JAKARTA, SAWIT INDONESIA – Pemerintah telah menerima laporan dari petani sawit berkaitan tingginya harga pupuk beberapa bulan terakhir terutama pupuk non subsidi. Masalah ini terus dipantau pemerintah supaya kenaikan harga pupuk tidak membebani biaya produksi petani.
“Masalah pupuk ini telah menjadi masalah nasional bahkan internasional. Sudah ada informasi kekurangan space untuk shipment (bahan baku),” ujar Jend TNI (Purn) Dr Moeldoko, Kepala Staf Kepresidenan RI.
Akibatnya dikatakan Moeldoko, pasokan bahan baku menjadi terhambat. Faktor inilah yang membuat harga pupuk tinggi. “Saya terus pantau penyebab harga pupuk tinggi, apakah benar ketersediaan bahan baku yang terganggu. Atau ada permainan di pasar,” tegas pria kelahiran Kediri ini .
Pernyataan ini menjawab laporan dari Dr. Gulat ME Manurung, Ketua Umum DPP APKASINDO dan Prof Dr Almasdi Syahza Dewan Pakar DPP APKASINDO, saat bertemu di Bina Grha, Jakarta, Selasa (19 Oktober 2021).
Pada kesempatan tersebut Gulat melaporkan perkembangan organisasi petani sawit yang tersebar di 144 kabupaten/kota dari 22 DPW PROVINSI. Semua petani sangat menikmati harga TBS dan semangat meningkatkan produktivitas buah sawitnya dengan tetap menjaga keseimbangan lingkungan, ekonomi dan sosial. Tetapi, kenaikan harga pupuk yang sangat tinggi berdampak negatif kepada biaya produksi petani.
“Namun harga pupuk telah menggerus trend positif harga TBS karena kenaikannya melampaui ambang batas wajar. Di tingkat distributor, harga naik 76%. Begitu sampai kios pengecer, langsung melesat kenaikannya sebesar 120% di level pengecer. Kenaikan ini merata baik pupuk Majemuk (NPK) dan pupuk tunggal. Mohon perhatian Pak Moeldoko sebagai Kepala KSP dan Ketua Dewan Pembina DPP APKASINDO,” ujar Gulat.

Dalam pertemuan tersebut, Moeldoko mengatakan petani juga dapat mencari alternatif pupuk organik supaya tidak bergantung kepada pupuk kimia.”Pupuk organik bukan hanya suburkan tanah saja tapi juga sangat baik untuk produktivitas dan tentunya hal ini sangat bersahabat dengan kelestarian lingkungan (berkelanjutan). Pupuk organik cukup banyak jenisnya seperti pupuk organik cair. Coba didalami lagi potensi sumberdayanya,” paparnya.

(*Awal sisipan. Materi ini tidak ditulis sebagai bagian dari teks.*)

/-- **The Lagrangian insertion exists over every carrier datum** (the r21 form of `stub_flowsL`): over ANY Lagrangian
lattice carrier datum there are level fields and Lagrangian displacements with the same bookkeeping, refresh windows and strain
budgets which satisfy `IsLagrangian` (every displacement is the flow of the partial sum of the level fields, in integral form, and every
level is the Eulerian lattice level pushed forward by the coarser flow from each refresh window's left end). Witness: the
Lagrangian tower of the module docstring. [cite: ArmstrongVicol2025, §2.2 (PDF pp. 12, 18: b_m = b_{m−1} + Σ_l 𝟙 v_m(t, X_{m−1}^{-1}(t,x,lτ″_m)); the flows X_m)] -/
theorem exists_isLagrangian : ∀ k (E : Literature.Analysis.FluidPDE.LatticeShear.LagrangianLatticeCarrier k), ∃ E' : Literature.Analysis.FluidPDE.LatticeShear.LagrangianLatticeCarrier k, E'.toFractalCarrierData = E.toFractalCarrierData ∧ E'.refresh = E.refresh ∧ E'.θ = E.θ ∧ E'.IsLagrangian := by
  intro k E
  -- the lifted Eulerian level fields and their admissibility
  obtain ⟨v, hv⟩ : ∃ v : ℕ → ℝ → EuclideanSpace ℝ (Fin 3) → EuclideanSpace ℝ (Fin 3),
      ∀ m t z, v m t z = E.toFractalCarrierData.level m t (proj z) := ⟨_, fun _ _ _ => rfl⟩
  have hvU : ∀ m, IsUniformlyLipschitzOn (v m) univ := fun m => by
    have e : v m = fun t z => E.toFractalCarrierData.level m t (proj z) := funext fun t => funext fun z => hv m t z
    rw [e]; exact isUniformlyLipschitzOn_level_proj _ m
  have hvper : ∀ m t z (n : Fin 3 → ℤ), v m t (z + latticeVec n) = v m t z := fun m t z n => by
    rw [hv, hv, level_proj_add_latticeVec]
  have hvloc : ∀ m r, ∃ ε > 0, ContDiffOn ℝ 1 (uncurry (v m)) (Icc r (r + ε) ×ˢ univ) ∧
      ContDiffOn ℝ 1 (uncurry (v m)) (Icc (r - ε) r ×ˢ univ) := fun m r => by
    have e : v m = fun t z => E.toFractalCarrierData.level m t (proj z) := funext fun t => funext fun z => hv m t z
    rw [e]; exact exists_contDiffOn_slabs_level_proj _ m r
  have hvbdd : ∀ m, ∃ C : ℝ, ∀ t z, ‖v m t z‖ ≤ C := fun m =>
    ⟨_, fun t z => by rw [hv]; exact norm_level_proj_le _ m t z⟩
  -- the tower invariant
  let INV : (ℝ → EuclideanSpace ℝ (Fin 3) ≃ EuclideanSpace ℝ (Fin 3)) → (ℝ → EuclideanSpace ℝ (Fin 3) → EuclideanSpace ℝ (Fin 3)) →
      Set ℝ → Prop := fun A B D =>
    (∀ t z (n : Fin 3 → ℤ), A t (z + latticeVec n) = A t z + latticeVec n) ∧
    (∀ r, ∃ ε > 0, ContDiffOn ℝ 1 (fun p : ℝ × EuclideanSpace ℝ (Fin 3) => A p.1 p.2) (Icc r (r + ε) ×ˢ univ) ∧
      ContDiffOn ℝ 1 (fun p : ℝ × EuclideanSpace ℝ (Fin 3) => A p.1 p.2) (Icc (r - ε) r ×ˢ univ)) ∧
    (∀ r, ∃ ε > 0, ContDiffOn ℝ 1 (fun p : ℝ × EuclideanSpace ℝ (Fin 3) => (A p.1).symm p.2) (Icc r (r + ε) ×ˢ univ) ∧
      ContDiffOn ℝ 1 (fun p : ℝ × EuclideanSpace ℝ (Fin 3) => (A p.1).symm p.2) (Icc (r - ε) r ×ˢ univ)) ∧
    D.Countable ∧
    (∀ t ∉ D, ∃ ε > 0, ContDiffOn ℝ 1 (fun p : ℝ × EuclideanSpace ℝ (Fin 3) => A p.1 p.2) (Icc (t - ε) (t + ε) ×ˢ univ)) ∧
    (∀ t ∉ D, ∃ ε > 0, ContDiffOn ℝ 1 (fun p : ℝ × EuclideanSpace ℝ (Fin 3) => (A p.1).symm p.2)
      (Icc (t - ε) (t + ε) ×ˢ univ)) ∧
    (∀ t ∉ D, ∀ z, HasDerivAt (fun τ => A τ z) (B t (A t z)) t) ∧
    (∀ t z (n : Fin 3 → ℤ), B t (z + latticeVec n) = B t z) ∧
    (∀ a b : ℝ, ∃ C : ℝ, ∀ t ∈ Icc a b, ∀ z, ‖B t z‖ ≤ C) ∧
    (∀ t ∉ D, ∀ z, ContinuousAt (uncurry B) (t, z)) ∧
    (∀ a b : ℝ, ∃ K : ℝ, ∀ t ∈ Icc a b, ∀ z, ‖fderiv ℝ (A t) z‖ ≤ K) ∧
    (∀ a b : ℝ, ∃ K : ℝ, ∀ t ∈ Icc a b, ∀ z, ‖fderiv ℝ (fun y => (A t).symm y) z‖ ≤ K)
  -- the inserted velocity of level `m+1` over a coarse flow `A`
  let INS : ℕ → (ℝ → EuclideanSpace ℝ (Fin 3) ≃ EuclideanSpace ℝ (Fin 3)) → ℝ → EuclideanSpace ℝ (Fin 3) →
      EuclideanSpace ℝ (Fin 3) := fun m A t z =>
    fderiv ℝ (fun y => A t ((A ((⌊t / E.refresh (m + 1)⌋ : ℝ) * E.refresh (m + 1))).symm y))
      (A ((⌊t / E.refresh (m + 1)⌋ : ℝ) * E.refresh (m + 1)) ((A t).symm z))
      (v (m + 1) t (A ((⌊t / E.refresh (m + 1)⌋ : ℝ) * E.refresh (m + 1)) ((A t).symm z)))
  have base : INV (fun _ => Equiv.refl _) (fun _ _ => 0) ∅ := by
    refine ⟨fun t z n => rfl, fun r => ⟨1, one_pos, contDiff_snd.contDiffOn, contDiff_snd.contDiffOn⟩,
      fun r => ⟨1, one_pos, contDiff_snd.contDiffOn, contDiff_snd.contDiffOn⟩, countable_empty,
      fun t _ => ⟨1, one_pos, contDiff_snd.contDiffOn⟩, fun t _ => ⟨1, one_pos, contDiff_snd.contDiffOn⟩,
      fun t _ z => by simpa using hasDerivAt_const t z, fun t z n => rfl, fun a b => ⟨0, fun t _ z => by simp⟩,
      fun t _ z => continuous_const.continuousAt, fun a b => ⟨1, fun t _ z => ?_⟩, fun a b => ⟨1, fun t _ z => ?_⟩⟩
    · simp only [Equiv.coe_refl, fderiv_id]; exact ContinuousLinearMap.norm_id_le
    · simp only [Equiv.refl_symm, Equiv.coe_refl]
      rw [show (fun y : EuclideanSpace ℝ (Fin 3) => id y) = id from rfl, fderiv_id]; exact ContinuousLinearMap.norm_id_le
  have step : ∀ m A B D, INV A B D → ∃ A' D', INV A' (fun t z => B t z + INS m A t z) D' := by
    intro m A B D h
    obtain ⟨i1, i3, i3', i4, i4a, i4b, i5, i7a, i7b, i7c, i8, i8'⟩ := h
    exact tower_step A B D i1 i3 i3' i4 i4a i4b i5 i7a i7b i7c i8 i8' (v (m + 1)) (hvU _) (hvper _) (hvloc _) (hvbdd _)
      (E.refresh (m + 1)) (E.refresh_pos _)
  -- the tower
  obtain ⟨A, Bs, Ds, hB0, hBsucc, hINV⟩ : ∃ (A : ℕ → ℝ → EuclideanSpace ℝ (Fin 3) ≃ EuclideanSpace ℝ (Fin 3))
      (Bs : ℕ → ℝ → EuclideanSpace ℝ (Fin 3) → EuclideanSpace ℝ (Fin 3)) (Ds : ℕ → Set ℝ),
      Bs 0 = (fun _ _ => 0) ∧ (∀ m, Bs (m + 1) = fun t z => Bs m t z + INS m (A m) t z) ∧ ∀ m, INV (A m) (Bs m) (Ds m) := by
    let T : ℕ → {p : (ℝ → EuclideanSpace ℝ (Fin 3) ≃ EuclideanSpace ℝ (Fin 3)) ×
        (ℝ → EuclideanSpace ℝ (Fin 3) → EuclideanSpace ℝ (Fin 3)) × Set ℝ // INV p.1 p.2.1 p.2.2} :=
      fun m => Nat.rec ⟨(fun _ => Equiv.refl _, fun _ _ => 0, ∅), base⟩
        (fun m T => ⟨((step m T.1.1 T.1.2.1 T.1.2.2 T.2).choose, fun t z => T.1.2.1 t z + INS m T.1.1 t z,
          (step m T.1.1 T.1.2.1 T.1.2.2 T.2).choose_spec.choose), (step m T.1.1 T.1.2.1 T.1.2.2 T.2).choose_spec.choose_spec⟩) m
    exact ⟨fun m => (T m).1.1, fun m => (T m).1.2.1, fun m => (T m).1.2.2, rfl, fun m => rfl, fun m => (T m).2⟩
  -- the level fields and displacements on the torus
  obtain ⟨bf, hb0, hbS⟩ : ∃ bf : ℕ → ℝ → UnitAddTorus (Fin 3) → EuclideanSpace ℝ (Fin 3),
      (∀ t x, bf 0 t x = 0) ∧ ∀ m t x, bf (m + 1) t x = INS m (A m) t (repr x) :=
    ⟨fun m t x => match m with | 0 => 0 | m + 1 => INS m (A m) t (repr x), fun _ _ => rfl, fun _ _ _ => rfl⟩
  obtain ⟨dsp, hdsp⟩ : ∃ dsp : ℕ → ℝ → ℝ → UnitAddTorus (Fin 3) → EuclideanSpace ℝ (Fin 3),
      ∀ m t s x, dsp m t s x = A m t ((A m s).symm (repr x)) - repr x := ⟨_, fun _ _ _ _ => rfl⟩
  -- the partial sums of the level fields are the tower velocities
  have hsum : ∀ m t z, ∑ i ∈ Finset.range m, bf (i + 1) t (proj z) = Bs m t z := by
    intro m
    induction m with
    | zero => intro t z; simp [hB0]
    | succ n ih =>
      intro t z
      rw [Finset.sum_range_succ, ih, hBsucc, hbS]
      -- periodicity of the inserted velocity through `repr ∘ proj`
      have hper : ∀ y (k' : Fin 3 → ℤ), INS n (A n) t (y + latticeVec k') = INS n (A n) t y := fun y k' =>
        inserted_add_latticeVec (A n) (v (n + 1)) t _ (hINV n).1 (hvper _) y k'
      simp only []
      rw [periodic_repr_proj hper]
  refine ⟨⟨E.toFractalCarrierData, E.refresh, E.θ, bf, dsp, E.refresh_pos, E.θ_pos⟩, rfl, rfl, rfl, fun m => ⟨?_, ?_⟩⟩
  · -- `IsFlow m`: the integral form of the flow equation of `A m`
    intro t s x
    obtain ⟨i1, i3, -, i4, -, -, i5, i7a, i7b, i7c, -, -⟩ := hINV m
    set z₀ : EuclideanSpace ℝ (Fin 3) := (A m s).symm (repr x) with hz₀
    show dsp m t s x = ∫ r in s..t, ∑ i ∈ Finset.range m, bf (i + 1) r (x + proj (dsp m r s x))
    have hX : ∀ r, x + proj (dsp m r s x) = proj (A m r z₀) := fun r => by
      rw [hdsp]; exact add_proj_disp_eq (fun y => A m r ((A m s).symm y)) x
    simp only [hX, hsum]
    have hcontA : Continuous fun r => A m r z₀ := continuous_apply_of_slabs (A m) i3 z₀
    have hcont : Continuous fun r => A m r z₀ - repr x := hcontA.sub continuous_const
    have hderiv : ∀ r ∉ Ds m, HasDerivAt (fun r => A m r z₀ - repr x) (Bs m r (A m r z₀)) r :=
      fun r hr => (i5 r hr z₀).sub_const _
    have hint : ∀ a b : ℝ, IntervalIntegrable (fun r => Bs m r (A m r z₀)) volume a b := by
      refine intervalIntegrable_of_bounded_of_continuousAt_off_countable i4 (fun r hr => ?_) (fun a b => ?_)
      · exact ContinuousAt.comp_of_eq (i7c r hr (A m r z₀)) (continuous_id.prodMk hcontA).continuousAt rfl
      · obtain ⟨C, hC⟩ := i7b a b
        exact ⟨C, fun r hr => hC r hr _⟩
    rw [integral_eq_sub_of_hasDerivAt_off_countable i4 hcont hderiv hint s t, hdsp]
    have hFs : A m s z₀ = repr x := by rw [hz₀]; exact Equiv.apply_symm_apply _ _
    rw [hFs, sub_self, sub_zero]
  · -- `IsInserted m`: the level `m+1` field is the pushed-forward Eulerian level, window by window
    intro j t ht y
    obtain ⟨i1, i3, i3', -, -, -, -, -, -, -, -, -⟩ := hINV m
    have hAc : ∀ τ, ContDiff ℝ 1 (A m τ) ∧ ContDiff ℝ 1 (A m τ).symm := fun τ => by
      obtain ⟨ε, hε, hR1, -⟩ := i3 τ
      obtain ⟨ε', hε', hR2, -⟩ := i3' τ
      exact ⟨contDiff_slice_of_slab (Φ := fun p : ℝ × EuclideanSpace ℝ (Fin 3) => A m p.1 p.2) (S := Icc τ (τ + ε))
          ⟨le_rfl, by linarith⟩ hR1,
        contDiff_slice_of_slab (Φ := fun p : ℝ × EuclideanSpace ℝ (Fin 3) => (A m p.1).symm p.2) (S := Icc τ (τ + ε'))
          ⟨le_rfl, by linarith⟩ hR2⟩
    set s : ℝ := (j : ℝ) * E.refresh (m + 1) with hs
    -- the frame: equivariance and smoothness of `X(t, s) = A t ∘ (A s)⁻¹`
    have hXeq : ∀ z (k' : Fin 3 → ℤ), A m t ((A m s).symm (z + latticeVec k')) = A m t ((A m s).symm z) + latticeVec k' :=
      fun z k' => by rw [equivariant_symm (i1 s), i1]
    have hXd : Differentiable ℝ fun z => A m t ((A m s).symm z) :=
      ((hAc t).1.comp (hAc s).2).differentiable (by simp)
    show bf (m + 1) t (y + proj (dsp m t s y)) =
      (ContinuousLinearMap.id ℝ (EuclideanSpace ℝ (Fin 3)) + fderiv ℝ (Torus.lift (dsp m t s)) (repr y))
        (E.toFractalCarrierData.level (m + 1) t y)
    -- left-hand side: the inserted velocity at the pushed point
    have hX : y + proj (dsp m t s y) = proj (A m t ((A m s).symm (repr y))) := by
      rw [hdsp]; exact add_proj_disp_eq (fun y' => A m t ((A m s).symm y')) y
    have hper : ∀ z (k' : Fin 3 → ℤ), INS m (A m) t (z + latticeVec k') = INS m (A m) t z := fun z k' =>
      inserted_add_latticeVec (A m) (v (m + 1)) t _ i1 (hvper _) z k'
    have hfl : ⌊t / E.refresh (m + 1)⌋ = j := floor_eq_of_mem_Ico (E.refresh_pos _) ht
    rw [hX, hbS, periodic_repr_proj hper]
    simp only [INS, hfl, ← hs, Equiv.symm_apply_apply, Equiv.apply_symm_apply, hv, proj_repr]
    -- right-hand side: the derivative of the lifted displacement
    have hl : Torus.lift (dsp m t s) = fun z => A m t ((A m s).symm z) - z := by
      funext z
      have e : dsp m t s = fun x => (fun y' => A m t ((A m s).symm y')) (repr x) - repr x := funext fun x => hdsp m t s x
      rw [e]
      exact lift_disp_eq (F := fun y' => A m t ((A m s).symm y')) hXeq z
    have hF : HasFDerivAt (fun z => A m t ((A m s).symm z) - z)
        (fderiv ℝ (fun y' => A m t ((A m s).symm y')) (repr y) - ContinuousLinearMap.id ℝ (EuclideanSpace ℝ (Fin 3)))
        (repr y) := ((hXd _).hasFDerivAt).sub (hasFDerivAt_id _)
    rw [hl, hF.fderiv]
    simp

Menurut Moeldoko penggunaan pupuk organik dapat menjadi “penekan” bagi produsen pupuk an-organik. Karena selama ini, produsen an-organik bermain sendiri. Kalau petani beralih atau berbagi, perusahaan pupuk kimia (an-organik) akan kelabakan juga karena pasarnya tergerus.
“Saya memberi semangat kepada petani sawit seluruh Indonesia, karena petani telah menjadi pahlawan ekonomi Indonesia (devisa) dan berpesan tetap mengedepankan protokol kesehatan dalam beraktivitas sawit, ” kata ayah dua anak ini .
Selain masalah pupuk. Gulat juga melaporkan bahwa lambatnya capaian PSR Petani dikarenaka 84% petani sawit gagal usul PSR. Penyebab utamanya rekomendasi teknis ditolak Ditjen Perkebunan karena terindikasi dalam kawasan hutan.
“Padahal beberapa kali rapat koordinasi Percepatan PSR antara Dirjenbun-KLHK, BPDPKS, APKASINDO dan GAPKI selalu dikatakan tidak ada masalah lagi dengan kawasan hutan. Faktanya usulan pekebun 84% berguguran karena kawasan hutan,” ujar Gulat.